(6)棚からぼた餅
「お前達は夜会でも顔を見かけた事は無いし、下級貴族か平民だろう。誰の許しを得て、王太子の婚約者と同席しているんだ?」
見下ろしながら横柄にグラディクトが言い放ったが、誰かが何かを言う前に、エセリアが楽しそうに言葉を返した。

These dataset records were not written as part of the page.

import Summits.AtomisticToContinuum.HydrodynamicLimit.Theorems.BoxDissipativeWeakStrongFluxClosureEqHomogeneous
import Summits.AtomisticToContinuum.HydrodynamicLimit.Theorems.BoxDissipativeWeakStrongFluxClosureEqKineticIsotropy
import HarnessLib

/-!
# Collisional virial in global equilibrium — rung 0 of stub V of crux `FluxClosure`
(route `BoxDissipativeWeakStrong`, item stmt-AtomisticToContinuum-9902, line `registered`, sub-goal E9)

Support file of the lead prover. The open stub `stub_collisionalVirial` (V) of the crux skeleton asserts that the
time-integrated collisional momentum transfer `C_w` (the collision sum along the deterministic orbit, tested against
the box average of `w`) closes on the CUT EXCESS PRESSURE `ρ̂θ̂(Z(min(ρ̂σ³,η₁)) − 1)` in `L¹(P_N)` — positive-time
contact statistics of deterministic hard spheres out of equilibrium, for which no theorem is known. This file proves
its GLOBAL-EQUILIBRIUM instance (constant profiles, homogeneous Gibbs law, every flow family, every kinetic window):
`∫⁻ |CollDev_N| dP_N → 0`. Proof: the EXACT balance identity `D_N = CollDev_N + KinDev_N` on the good set
(`FluxClosureGlue.boxMomentumBalance`, landed), the equilibrium instances `FluxClosureEq.E8.fluxClosure_homogeneous`
(`D_N → 0`) and `FluxClosureEq.E7.kineticIsotropy_homogeneous` (`KinDev_N → 0`), and the `L¹(P_N)` triangle
inequality `FluxClosureGlue.tendsto_lintegral_abs_of_ae_eq_add`. So in equilibrium all three functionals of the
line (defect, kinetic deviation, collisional deviation) vanish in `L¹(P_N)` along the deterministic dynamics.

References: H. Spohn, *Large Scale Dynamics of Interacting Particles* (1991), Part I §2.3, §3.2–3.3 ((3.15)).
-/

noncomputable section

namespace Summit.AtomisticToContinuum.HydrodynamicLimit.Theorems
namespace FluxClosureEq.E9

open scoped BigOperators Topology Classical MeasureTheory ProbabilityTheory InnerProductSpace ENNReal
open Filter Set Function MeasureTheory
open Literature.MathematicalPhysics.KineticTheory Literature.Analysis.FluidPDE Literature.Analysis.FunctionSpaces
open Summit.AtomisticToContinuum.HydrodynamicLimit.Theses.BoxDissipativeWeakStrong
open Summit.AtomisticToContinuum.HydrodynamicLimit.Theorems.EntropyClockDock (ae_mem_good_localGibbsLaw)

/-- **Collisional virial in global equilibrium (rung 0 of stub V; registered sub-goal E9).** Given the hard-sphere
EOS fact, there is `η_c > 0` such that for every band `0 < η₁ < η_c`, all CONSTANT profiles `a, θ > 0`, `u`, there
is `σ₀ > 0` such that for all `0 < σ < σ₀`, every horizon `T`, EVERY hard-sphere flow family and every kinetic window,
for `τ ∈ [0,T)` and every `w` smooth on `[0,T) × 𝕋³`: the collisional deviation of the crux
(`C_w − ∫_{(0,τ]}∫ ρ̂θ̂ (Z(min(ρ̂σ³,η₁)) − 1) div w`, verbatim the functional of `stub_collisionalVirial`) tends to `0` in
`L¹` of the homogeneous local Gibbs law. Proof: module docstring. -/
theorem collisionalVirial_homogeneous : HsEosLowDensity → ∃ ηc : ℝ, 0 < ηc ∧ ∀ η₁ : ℝ, 0 < η₁ → η₁ < ηc → ∀ (a θ : ℝ) (u : V3), 0 < a → 0 < θ → ∃ σ₀ : ℝ, 0 < σ₀ ∧ ∀ σ : ℝ, 0 < σ → σ < σ₀ → ∀ (T : ℝ) (Φ : (N : ℕ) → HardSphereFlow (Torus.geometry (Fin 3)) (hsDiameter σ N) (N + 1)) (ℓ : ℕ → ℝ), (∀ N, 0 < ℓ N ∧ ℓ N ≤ 1) → Tendsto ℓ atTop (𝓝 0) → Tendsto (fun N : ℕ => ℓ N ^ 3 * ((N : ℝ) + 1)) atTop atTop → let K := fun (l : ℝ) (x y : T3) => indicator {y' : T3 | ∀ i, ‖y' i - x i‖ < l / 2} (fun _ => (l ^ 3)⁻¹) y; let Dn := fun N t z x => empiricalDensityField ((Φ N).flow t z) (K (ℓ N) x); let Mm := fun N t z x => empiricalMomentumField ((Φ N).flow t z) (K (ℓ N) x); let En := fun N t z x => empiricalEnergyField ((Φ N).flow t z) (K (ℓ N) x); let Th := fun (r : ℝ) (m : V3) (E : ℝ) => 2 / 3 * (E / r - ‖m‖ ^ 2 / (2 * r ^ 2)); let Zc := fun η : ℝ => hsCompressibility (min η η₁); ∀ τ ∈ Ico 0 T, ∀ w : ℝ → T3 → V3, Torus.IsSmoothSpaceTimeOn (Ico 0 T) w → let Cw := fun N (z : Config (N + 1) (Fin 3) T3) => ∑ᶠ t ∈ collisionTimes (Torus.geometry (Fin 3)) (hsDiameter σ N) (fun s => (Φ N).flow s z) ∩ Ioc 0 τ, collisionJump (fun z' : Config (N + 1) (Fin 3) T3 => ((N : ℝ) + 1)⁻¹ * momentumObservable (fun q => ∫ x, K (ℓ N) x q • w t x) z') (fun s => (Φ N).flow s z) t; Tendsto (fun N : ℕ => ∫⁻ z, ENNReal.ofReal (|Cw N z - ∫ t in Ioc 0 τ, ∫ x, Dn N t z x * Th (Dn N t z x) (Mm N t z x) (En N t z x) * (Zc (Dn N t z x * σ ^ 3) - 1) * Torus.divergence (w t) x|) ∂(localGibbsLaw σ (fun _ => a) (fun _ => u) (fun _ => θ) N (Φ N))) atTop (𝓝 0) := by
  intro hEos
  obtain ⟨ηc, hηc, H8⟩ := FluxClosureEq.E8.fluxClosure_homogeneous hEos
  refine ⟨ηc, hηc, ?_⟩
  intro η₁ hη₁ hη₁c a θ u ha hθ
  obtain ⟨σ₀, hσ₀, H8'⟩ := H8 η₁ hη₁ hη₁c a θ u ha hθ
  refine ⟨min σ₀ (1 / 2), lt_min hσ₀ (by norm_num), ?_⟩
  intro σ hσ hσlt T Φ ℓ hℓ hℓ0 hℓ3
  have hσ₀' : σ < σ₀ := lt_of_lt_of_le hσlt (min_le_left _ _)
  have hσ2 : σ ≤ 1 / 2 := (lt_of_lt_of_le hσlt (min_le_right _ _)).le
  have hD := H8' σ hσ hσ₀' T Φ ℓ hℓ hℓ0 hℓ3
  have hK := FluxClosureEq.E7.kineticIsotropy_homogeneous σ a θ u hσ hσ2 ha hθ T Φ ℓ hℓ hℓ3
  have hBal := FluxClosureGlue.boxMomentumBalance σ η₁ T (fun _ => a) (fun _ => θ) (fun _ => u) Φ ℓ hℓ
  dsimp only at hD hK hBal ⊢
  intro τ hτ w hw
  have hD' := hD τ hτ w hw
  have hK' := hK τ hτ w hw
  have hB' := hBal τ hτ w hw
  refine FluxClosureGlue.tendsto_lintegral_abs_of_ae_eq_add
    (fun N => localGibbsLaw σ (fun _ => a) (fun _ => u) (fun _ => θ) N (Φ N)) _ _ _
    (fun N => ?_) (fun N => ((hB' N).1).const_mul (-1)) hD' ?_
  · filter_upwards [ae_mem_good_localGibbsLaw σ (fun _ => a) (fun _ => θ) (fun _ => u) N (Φ N)] with z hz
    have h := (hB' N).2 z hz
    rw [h]
    ring
  · simpa only [neg_one_mul, abs_neg] using hK'

end FluxClosureEq.E9
end Summit.AtomisticToContinuum.HydrodynamicLimit.Theorems

end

「まあ、許しだなんて……。私が二人に、同席をお願いしましたのよ? お二人はそれぞれキリング総大司教のご子息とカルバム大司教のご令嬢で、私などよりも博識で市井のことに詳しくていらっしゃいますの。それで話が盛り上がっていたところなのです」
「はっ! 教会の関係者か。司教や司祭なら、おとなしく神の教えだけを下々の人間に説教していれば良いものを。最近では金儲けに走って、浅ましい事だな」
「……何ですって?」
「シレイア」
あからさまに馬鹿にした物言いに、シレイアは腰を浮かせかけたが、隣に座っていたローダスが、素早く彼女の腕を捕らえた。さすがに王太子に面と向かって抗議するのは拙いと判断した故だったが、そんな二人を見下ろしてから、グラディクトはエセリアに向き直って鼻で笑った。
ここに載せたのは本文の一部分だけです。